Adobe ColdFusion warming to 64-bit OSes

64-bit platform support coming before a full-scale upgrade codenamed "Centaur" in 2009

Adobe Systems plans to update its ColdFusion 8 technology within the next month with additional 64-bit platform support before launching a full-scale upgrade codenamed "Centaur" in 2009.

ColdFusion is a server platform for deploying Web applications based on Java. Applications are deployed as Java files. CFML (ColdFusion Markup Language) tags are turned into Java byte code. "It's basically a way to very rapidly deploy high-performance, highly scalable Java applications," said Ben Forta, Adobe director of evangelism.

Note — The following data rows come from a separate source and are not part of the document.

import Literature.MathematicalPhysics.QuantumFieldTheory.Balaban1983to89.B8Thm2TorusUniqPer
import Literature.MathematicalPhysics.QuantumFieldTheory.Balaban1983to89.B8Thm2TorusB9Per

/-!
# `Balaban1983to89.B8Thm2TorusUniqPerB9` — [Balaban1985RegularSpaces] Prop. 5 (1.109) p. 94 ∕ Thm 4 p. 95 on `T_η`, v3-b9: route P's uniqueness socket
# `SockP5Uniq` FROM THE v3 LETTERS ALONE — `B8Thm2TorusUniqPer` with the `ℤᵈ`-wide b9 socket `SockB9P3` replaced by the letters' law (B)
# `LettersAtPer.b9P3` ([4] Thm 3.3 at `U₀` for PERIODIC fields; sub-row «G-B8-T2S», SCOPE NOTE «B9-SCOPE»)

statement-level skeleton of published theorems with citation tags; proofs where landed; nothing here is a claim about the
Yang–Mills mass gap

T. Bałaban, *Spaces of regular gauge field configurations on a lattice and gauge fixing conditions*, Commun. Math. Phys. **99** (1985) 75–102
`[Balaban1985RegularSpaces]` ("B8"): Prop. 5 (1.107)–(1.109) p. 94, Thm 4 p. 88, p. 95 (the uniqueness paragraph: «thus u′ is a solution of the
problem described in Proposition 5 … The uniqueness implies u′ = 1»), (1.67)–(1.69) p. 88, (1.59) p. 86, (1.36)–(1.38) p. 82, p. 77 («Ω_j = T_η»),
§3 p. 98.  T. Bałaban, *Propagators for lattice gauge theories in a background field*, CMP **99** (1985) 389–434
`[Balaban1985BackgroundPropagators]` ("[4]"): Thm 3.1 p. 397, Thm 3.3 p. 399 (stated on the torus `T_η`, i.e. for periodic fields).  STATUS: published, refereed.

CITATION HEADER (lean-in-tree rule).  Cell `lit-balaban`, seat `lit-balaban-t2s-1` (gen 3), sub-row «G-B8-T2S» (R3 `stmt-QuantumFields-19200`,
`--supports`), route P on the v3 letters, v3-b9 step G2 (successor of `B8Thm2TorusB9Per` = G1).  WHAT IS PROVED (0 sorry, no `def`):
* §1 ★ **`sockP5uE_body_of_join_b_perB9`** — `B8Thm2TorusUniqPer.sockP5uE_body_of_join_b_per` (the provider body of the Proposition-5 uniqueness socket
  with the [4] letters' (U1), (U2), (1.91) at periodic arguments, periodic competitors) VERBATIM except that its level-`k` input «`SockB9P3 … k Ω Λs Λb`
  + `α₀, c⋆ ≤ c_{b9}`» ([4] Thm 3.3 in Proposition 3's frame over ALL unitary pairs on `ℤᵈ`) is replaced by the law `hb9` of (1.59) AT `U₀` for
  `P`-PERIODIC unitary `W` (`U₀, WU₀ ∈ 𝔄_k`, `W` Landau) and PERIODIC Hermitian exponents — the shape of `LettersAtPer.b9P3` over the member's regions —
  + `c⋆ ≤ c_{b9}`: the proof applies it at the one datum `(U₀, U₁ = U′^{u₁⁻¹}, A′)` (unitary, periodic — both already in the v3 proof — and `U₁U₀ ∈ 𝔄_k`
  by gauge invariance `B8Ineq132.inAk_gaugeAct_iff`) and feeds the four lines to `B8Thm2TorusB9Per.grad_bound_of_lines`.
* §2 ★ **`sockP5Uniq_of_lettersAtPerB9`** — `B8Thm2TorusSupplier.SockP5Uniq L k P η c_A c_u G U₀ U′` at `c_A = 5dLB₀(α₀ + α₁′)` FROM THE v3 LETTERS
  `ℓ : LettersAtPer L B_G B_R B₀′ᴴ B₂′ B₀ B₀β c_{b9} β len η k α₀ P U₀` ALONE (their b9 law (B) read at the top truncation; b9 constant `B₀` = Theorem 2's)
  and the uniqueness windows at `(2B₀, B_R + 2)` — `B8Thm2TorusUniqPer.sockP5Uniq_of_lettersAtPer` without its `SB9` hypothesis.

## HONEST SCOPE
(i) Compositions of landed theorems; Proposition 5 and [4] Thm 3.3 are NOT re-proved (the latter stays the letters' law (B), to be served by the
G-B9-LETTERS sub-row); the v3 letters and the J-SU data are displayed hypotheses; windows explicit and merely sufficient.  (ii) `d ≥ 2`, `L ≥ 2`,
`G ≤ U(𝔸)`, `𝔸` a C⋆-algebra, `P ∈ Lᵏℤ`.  Count-neutral; N05 ∕ `stub_PV3A` NOT discharged; Theorem 2 not claimed here; nothing
continuum ∕ ℝ⁴ ∕ OS ∕ mass-gap ∕ Clay — the Yang–Mills mass gap is NOT proved.  No `sorry`, no `def`, no `… : Prop` fact, no `instance`, no `notation`.
-/

noncomputable section

open NormedSpace
open scoped BigOperators

namespace Literature.MathematicalPhysics.QuantumFieldTheory.Balaban1983to89.B8Thm2TorusUniqPerB9


open Complex (I)
open MatrixLog (mlog)
open B7Prop1Explicit B7Prop2Explicit B7Prop1Local B7Eq92Concrete
open B7Prop2Explicit (C0 c2')
open B7Prop3Flat (c3)
open B7Prop10General (C6 C4G)
open B7Prop9Flat (C5')
open B7Eq78Linearization (conjR zdBlocking QprimeIter)
open B7Eq167Flat (InLambda)
open B7Eq170Flat (mlog_exp_of_le)
open B8Ineq132 (covDerivFwd covDeriv InAk norm_conjR)
open B8Eq119TwistedAxial (Restr129 InAx bgT)
open B8Eq184Proof (gaugeExp cfgExp)
open B8Eq182Proof (gAd)
open B8Eq188Proof (frakF3)
open B8Lemma1NonAbelian (mulCfg)
open B8Eq140Level (SideTouches sideTouches_mono)
open B8Eq146AExpansion (iEta expCfg)
open B8Ineq130 (tlo thi)
open B8Thm2LogB (blockTop)
open B8Eq138LandauZd (IsLandau138 IsLandau138W covDivB covLap QT logCfg)
open B8Ineq125Concrete (C2p)
open B8Eq1117Concrete (XSpace)
open B8Eq1117KLevel (glev_on_towers_of_axial)
open B8SectEInLambdaWitness (witness_unitary_of_glev)
open B8Prop3GaugeFixedKLevel (expCfg_iEta_eq_cfgExp logField_spec mem_unitaryUnits_of_mgauge_eq)
open B8Eq155JBound (expCfg_iEta_mem_unitaryUnits)
open B8Thm4AtLandau138 (mgauge_mgauge_inv)
open B8Thm4Concrete (mulCfg_eq_mul)
open B8LeafModelZd3 (SockB9P3)
open B8Prop5ContractionKLevel (Bd2 Mc Kc)
open B8LambdaSpaceKLevel (wt wt_nonneg)
open B8Prop5GaugeParamKLevel (norm_covDeriv_eq)
open B8Prop5KLevelLetters (covDivB_logCfg_gaugeFixed)
open B8Prop5SocketDatum (exists_masked_datum grad_bound_of_datum bd2_covDivB_of_grad sideTouches_pair_of_mem sideTouches_of_tower_bond
  h33_of_inAk hP_of_datum h69_of_datum hA_of_datum)
open B8Prop5UniqSectEWPer (hFP_unique_of_sectE_local_wb_per)
open B12Ineq417Flat (shiftCfg shiftCfg_apply)
open B8Prop5NeumannPeriodic (covDivB_per)
open B8TorusPeriodization (perzFam perzFam_per)
open B8Thm4TorusAt (torusLam mem_torusLam_iff)
open B8Thm2TorusMember (torusLamb mem_torusLamb_iff)
open B8Thm2TorusSupplier (SockP5Uniq mgauge_periodic)
open B8Thm2TorusLetters (torus_member_laws)
open B8Thm2TorusLettersPer (LettersAtPer)
open B8Thm2TorusLettersPerConv (covLapₗ QTₗ qH gH AwH cH HH AwH_apply covLap_per hΔ_H hqs_H hq_H hq0_H hH0_H hH1_H hH2_H hQH_H hG_H hRbd_H
  g_leftB_H c_left'_H)
open B8SockHFPTorusTraceFreePer (gH_per HH_per)
open B8Thm2TorusServerP3 (torus_hclass)
open B8Thm2TorusServerPer (exists_levelPeriodic_multiplier gaugeExp_per)

-- `Site` alone could resolve to the torus sites of `Setup.lean`; re-export the `ℤ^d` sites of `B7Prop1Explicit`.
export B7Prop1Explicit (Site)

variable {d : ℕ} {𝔸 : Type*} [CStarAlgebra 𝔸] [Nontrivial 𝔸]

open B8Eq143PlaqExpansion (pdiv)
open B8Eq146AExpansion (plaqCovDeriv)
open B7Prop4GeneralLevels (linCovIter)
open B8Eq155JBound (Jcur wsup)
open B8ScaledSupNorm (bondNorm msup)
open B9Eq340HolderZd (hquot AdmPair)
open B8Prop3GaugeFixedKLevel (mulCfg_eq_gaugeAct_of_mgauge_eq)
open B8Thm2TorusUniqPer (lam_per_of_gaugeExp AwH_per)
open B8Thm2TorusB9Per (grad_bound_of_lines)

With a free update due this quarter known as "Gemini," Adobe extends 64-bit support to Windows Server 2008, Mac OS X Leopard, Red Hat Enterprise Linux 5 and Suse Linux 10. This improves application performance, given the ability to address larger amounts of memory in 64-bit systems.

ColdFusion applications currently will run on those platforms only in 32-bit mode. "With the 'updater,' your code will run as is, but it will be a native 64-bit application now," Forta said. ColdFusion 8 already supported the 64-bit Solaris OS platform.

Work also is under way on the planned Centaur release of ColdFusion, featuring continued integration with other Adobe technologies as well as productivity enhancements.

ColdFusion is positioned against other server-side platforms, including PHP (Hypertext Preprocessor), ASP.Net, and JavaServer Pages. A benefit of ColdFusion as opposed to those rivals is the ability to generate applications with just a few lines of code, Forta said.

A user of ColdFusion, Jeff Mitchell, CTO at Voe and Voe, which runs an online marketplace for content for mobile devices, said he believes ColdFusion offers better performance than PHP. Mitchell said he has worked with PHP.

But PHP does offer an advantage over ColdFusion as far as price, Mitchell said. "The price would be my only complaint in comparison to something like PHP, which is essentially free," he said. Voe and Voe has paid about US$6,000 as a one-time license fee for ColdFusion, said Mitchell.

Sixty-four-bit support for Linux would be a plus for Voe and Voe, which runs a flavor of Red Hat's Linux, Mitchell said. "We'll definitely give that a test once it comes out because our servers actually are 64-bit architecture at the moment, but it's running in 32-bit [mode]," said Mitchell. Voe and Voe basically runs its whole site on ColdFusion, which serves as an application server, Mitchell said.

Originally based on C and C++, ColdFusion was rewritten in Java several years ago to leverage the growing importance of Java on the server and to add capabilities like server monitoring, said Forta.

Meanwhile, ColdFusion, which Adobe acquired when it merged with Macromedia in December 2005, has been holding its own revenue-wise. "Under Adobe, we saw the strongest quarters we've seen yet with ColdFusion since the acquisition," said Kristen Schofield, senior product manager for Adobe ColdFusion. She could not comment on actual revenue figures for ColdFusion.

Adobe officials cited analyst estimates of 400,000 developers using ColdFusion.